In the first quarter of next year (March 21-June 21, 2018), state-owned lenders will be obligated to publish information about any changes in their capital core, board members, CEO and chairman, and announce if any of their officials have been convicted for a crime.  

They will also have to disclose news about acquisitions, mergers or breakups. On top of that, lenders should report any losses resulting from embezzlement and provide information about the opening or closing of branches.

During the second quarter of next year (22 June-Sept. 22), state-owned banks are legally bound to publicly disclose information about their net loans categorized by criteria, deposit figures and recipients.

Furthermore, they will have to inform the public of their guarantees, letters of credit and negotiable instruments while disclosing the status of loans based on their repayment.

In the third quarter of the next fiscal year (Sept. 23-Dec. 21), banks owned by the government must publish data about the details of loans and the commitments of persons related to the loans, reveal information about any debts  by local and foreign credit institutions and disclose their lending from other banks.

They must also reveal conditions of their risk-based assets, volume and structure of capital and capital adequacy ratio.

The final two periods devised by the decision-making body consisting of 14 members go into the fiscal 2019-20.

The fourth period starts from March 21, 2019, and apparently has no limit.
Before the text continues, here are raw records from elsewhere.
/-- (b), counting: a set of ordered pairs covered by the five events of `cover_of_inCylinder_not_isolatedPair` — `P₁`; first
component in `P₂` with the second as its UNIQUE `cyl`-partner (an injection into `P₂`); a triple of `P₃` above it; and
the two mirrored events — has at most `#P₁ + 2 #P₂ + 2 #P₃` elements. [folklore] -/
theorem cast_card_filter_le_of_cover_five [DecidableEq α] {PB P₁ : α × α → Prop} {P₂ : α → Prop}
    {P₃ : α × α × α → Prop} (cyl : α → α → Prop) {_ : DecidablePred PB} {_ : DecidablePred P₁} {_ : DecidablePred P₂}
    {_ : DecidablePred P₃}
    (h : ∀ pq, PB pq → P₁ pq ∨ (P₂ pq.1 ∧ cyl pq.1 pq.2 ∧ ∀ q', cyl pq.1 q' → q' = pq.2) ∨ (∃ k, P₃ (pq.1, pq.2, k)) ∨
      (P₂ pq.2 ∧ cyl pq.2 pq.1 ∧ ∀ q', cyl pq.2 q' → q' = pq.1) ∨ (∃ k, P₃ (pq.2, pq.1, k))) :
    ((Finset.univ.filter PB).card : ℝ≥0∞) ≤ ((Finset.univ.filter P₁).card : ℝ≥0∞) +
      2 * ((Finset.univ.filter P₂).card : ℝ≥0∞) + 2 * ((Finset.univ.filter P₃).card : ℝ≥0∞) := by
  classical
  set B := Finset.univ.filter PB
  set T₁ := Finset.univ.filter P₁
  set T₂ := Finset.univ.filter P₂
  set S₃ := Finset.univ.filter P₃
  set A₁ := B.filter fun pq => P₂ pq.1 ∧ cyl pq.1 pq.2 ∧ ∀ q', cyl pq.1 q' → q' = pq.2 with hA₁
  set A₁' := B.filter fun pq => P₂ pq.2 ∧ cyl pq.2 pq.1 ∧ ∀ q', cyl pq.2 q' → q' = pq.1 with hA₁'
  set A₂ := S₃.image fun t => (t.1, t.2.1) with hA₂
  set A₂' := S₃.image fun t => (t.2.1, t.1) with hA₂'
  have h₁ : A₁.card ≤ T₂.card := by
    refine Finset.card_le_card_of_injOn Prod.fst (fun pq hpq => ?_) ?_
    · exact Finset.mem_filter.2 ⟨Finset.mem_univ _, (Finset.mem_filter.1 hpq).2.1⟩
    · intro x hx y hy hxy
      have hx' := (Finset.mem_filter.1 hx).2
      have hy' := (Finset.mem_filter.1 hy).2
      refine Prod.ext hxy (hy'.2.2 x.2 ?_)
      have h := hx'.2.1
      rwa [show x.1 = y.1 from hxy] at h
  have h₁' : A₁'.card ≤ T₂.card := by
    refine Finset.card_le_card_of_injOn Prod.snd (fun pq hpq => ?_) ?_
    · exact Finset.mem_filter.2 ⟨Finset.mem_univ _, (Finset.mem_filter.1 hpq).2.1⟩
    · intro x hx y hy hxy
      have hx' := (Finset.mem_filter.1 hx).2
      have hy' := (Finset.mem_filter.1 hy).2
      refine Prod.ext (hy'.2.2 x.1 ?_) hxy
      have h := hx'.2.1
      rwa [show x.2 = y.2 from hxy] at h
  have h₂ : A₂.card ≤ S₃.card := Finset.card_image_le
  have h₂' : A₂'.card ≤ S₃.card := Finset.card_image_le
  have hcov : B ⊆ T₁ ∪ A₁ ∪ A₂ ∪ A₁' ∪ A₂' := by
    intro pq hpq
    simp only [Finset.mem_union]
    rcases h pq (Finset.mem_filter.1 hpq).2 with hp | hp | ⟨k, hk⟩ | hp | ⟨k, hk⟩
    · exact Or.inl (Or.inl (Or.inl (Or.inl (Finset.mem_filter.2 ⟨Finset.mem_univ _, hp⟩))))
    · exact Or.inl (Or.inl (Or.inl (Or.inr (Finset.mem_filter.2 ⟨hpq, hp⟩))))
    · exact Or.inl (Or.inl (Or.inr (Finset.mem_image.2 ⟨(pq.1, pq.2, k), Finset.mem_filter.2 ⟨Finset.mem_univ _, hk⟩, rfl⟩)))
    · exact Or.inl (Or.inr (Finset.mem_filter.2 ⟨hpq, hp⟩))
    · exact Or.inr (Finset.mem_image.2 ⟨(pq.2, pq.1, k), Finset.mem_filter.2 ⟨Finset.mem_univ _, hk⟩, rfl⟩)
  have hnat : B.card ≤ T₁.card + 2 * T₂.card + 2 * S₃.card :=
    calc B.card ≤ (T₁ ∪ A₁ ∪ A₂ ∪ A₁' ∪ A₂').card := Finset.card_le_card hcov
      _ ≤ T₁.card + A₁.card + A₂.card + A₁'.card + A₂'.card := by
          refine (Finset.card_union_le _ _).trans (Nat.add_le_add_right ?_ _)
          refine (Finset.card_union_le _ _).trans (Nat.add_le_add_right ?_ _)
          refine (Finset.card_union_le _ _).trans (Nat.add_le_add_right ?_ _)
          exact Finset.card_union_le _ _
      _ ≤ T₁.card + T₂.card + S₃.card + T₂.card + S₃.card := by gcongr
      _ = T₁.card + 2 * T₂.card + 2 * S₃.card := by ring
  exact_mod_cast hnat
import Mathlib

/-!
# Weil-tangent summand law — the one abstract Lie step, kernel-checked (plan-lens-HodgeAV-embed g15)

token: `line stmt-HodgeConjecture-18881 Cruxes/BlochSeedDiscOne/Lines/birth.lean 814a6a70c14e831a stub_rung_pad4_seedAt`
(UNTOUCHED; nothing here is evidence toward HC ∕ HC_CM ∕ HC_AV ∕ №4 ∕ 26512 ∕ 18881 ∕ H2; census-neutral; Mathlib only;
no `sorry`, no `instance`, no `notation`, no `axiom`, no `native_decide`, no banned option).

The memo `WEIL-TANGENT-SUMMAND-LAW-embed-g15.md` §2 step (4) uses: if a cohomology class `z` is annihilated by every
Kodaira–Spencer direction of the Weil family, `𝔭 · z = 0` (`𝔭 ⊂ 𝔰𝔲(n,n)` the tangent space of
`SU(n,n)/S(U(n)×U(n))`), then `𝔰𝔲(n,n) · z = 0`, because `𝔭` Lie-generates `𝔰𝔲(n,n)` (`[𝔭,𝔭] = 𝔨` for a simple
non-compact `𝔤 = 𝔨 ⊕ 𝔭`). The abstract content is the lemma below: the annihilator of a vector under a Lie action is a
Lie subalgebra, so a Lie-generating set of annihilating elements makes the whole algebra annihilate. [folklore]
-/

namespace HSemireg.WeilTangentSummandLaw

variable {R L M : Type*} [CommRing R] [LieRing L] [LieAlgebra R L]
  [AddCommGroup M] [Module R M] [LieRingModule L M] [LieModule R L M]

/-- The annihilator `{x ∈ L | ⁅x, m⁆ = 0}` of a vector `m` of a Lie module, as a Lie subalgebra. [folklore] -/
def annihilatorSubalgebra (m : M) : LieSubalgebra R L where
  carrier := {x | ⁅x, m⁆ = 0}
  add_mem' := by
    intro a b ha hb
    simp only [Set.mem_setOf_eq] at ha hb ⊢
    rw [add_lie, ha, hb, add_zero]
  zero_mem' := by simp
  smul_mem' := by
    intro c x hx
    simp only [Set.mem_setOf_eq] at hx ⊢
    rw [smul_lie, hx, smul_zero]
  lie_mem' := by
    intro x y hx hy
    simp only [Set.mem_setOf_eq] at hx hy ⊢
    rw [lie_lie, hx, hy, lie_zero, lie_zero, sub_zero]

@[simp] theorem mem_annihilatorSubalgebra {m : M} {x : L} :
    x ∈ annihilatorSubalgebra (R := R) m ↔ ⁅x, m⁆ = 0 := Iff.rfl

/-- **Generators suffice.** If `S ⊆ L` Lie-generates `L` and every `s ∈ S` annihilates `m`, then all of `L`
annihilates `m`. Used with `L = 𝔰𝔲(n,n)`, `S = 𝔭` (the Weil-family tangent directions), `M = H^{2p}(X, ℂ)`,
`m = ch_p` of a direct summand. [folklore] -/
theorem lie_eq_zero_of_lieSpan_eq_top {S : Set L} (hS : LieSubalgebra.lieSpan R L S = ⊤) {m : M}
    (h : ∀ s ∈ S, ⁅s, m⁆ = 0) (x : L) : ⁅x, m⁆ = 0 := by
  have hle : LieSubalgebra.lieSpan R L S ≤ annihilatorSubalgebra (R := R) m :=
    LieSubalgebra.lieSpan_le.mpr fun s hs => h s hs
  have hx : x ∈ LieSubalgebra.lieSpan R L S := by rw [hS]; trivial
  exact hle hx

/-- The same with a SPANNING hypothesis one bracket deep (the form `𝔨 = [𝔭,𝔭]`, `𝔤 = 𝔨 ⊕ 𝔭` is used in): if
`S ∪ {⁅s,t⁆ | s t ∈ S}` spans `L` as an `R`-module, then `S` Lie-generates `L`, hence annihilation by `S` is
annihilation by `L`. [folklore] -/
theorem lie_eq_zero_of_span_brackets_eq_top {S : Set L}
    (hS : Submodule.span R (S ∪ {z | ∃ s ∈ S, ∃ t ∈ S, ⁅s, t⁆ = z}) = ⊤) {m : M}
    (h : ∀ s ∈ S, ⁅s, m⁆ = 0) (x : L) : ⁅x, m⁆ = 0 := by
  -- the span of `S ∪ [S,S]` lies inside the annihilator submodule
  have hsub : ∀ z ∈ S ∪ {z | ∃ s ∈ S, ∃ t ∈ S, ⁅s, t⁆ = z},
      z ∈ (annihilatorSubalgebra (R := R) (L := L) m).toSubmodule := by
    rintro z (hz | ⟨s, hs, t, ht, rfl⟩)
    · exact h z hz
    · change ⁅⁅s, t⁆, m⁆ = 0
      rw [lie_lie, h s hs, h t ht, lie_zero, lie_zero, sub_zero]
  have hle : Submodule.span R (S ∪ {z | ∃ s ∈ S, ∃ t ∈ S, ⁅s, t⁆ = z}) ≤
      (annihilatorSubalgebra (R := R) (L := L) m).toSubmodule := Submodule.span_le.mpr hsub
  have hx : x ∈ (annihilatorSubalgebra (R := R) (L := L) m).toSubmodule := hle (by rw [hS]; trivial)
  exact hx

end HSemireg.WeilTangentSummandLaw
In this period, state-owned lenders are bound to disclose the reports of their board of directors to the shareholders' meeting and the audit review related to it, plus the legal inspector's reports to stakeholders.

They are also obligated to reveal information about corporate governance and internal controls, as well as policies and plans in line with managing various forms of risk in the future.

In the last phase, the timeline for which has not been specified, the remaining articles of the regulations are to be adopted by banks.

Publishing information of state-owned lenders is part of President Hassan Rouhani's strategy for instilling transparency and attracting foreign investors.

Another significant step was the executive order signed by the president, which mandates the transfer of all government accounts to the central bank in the next fiscal year.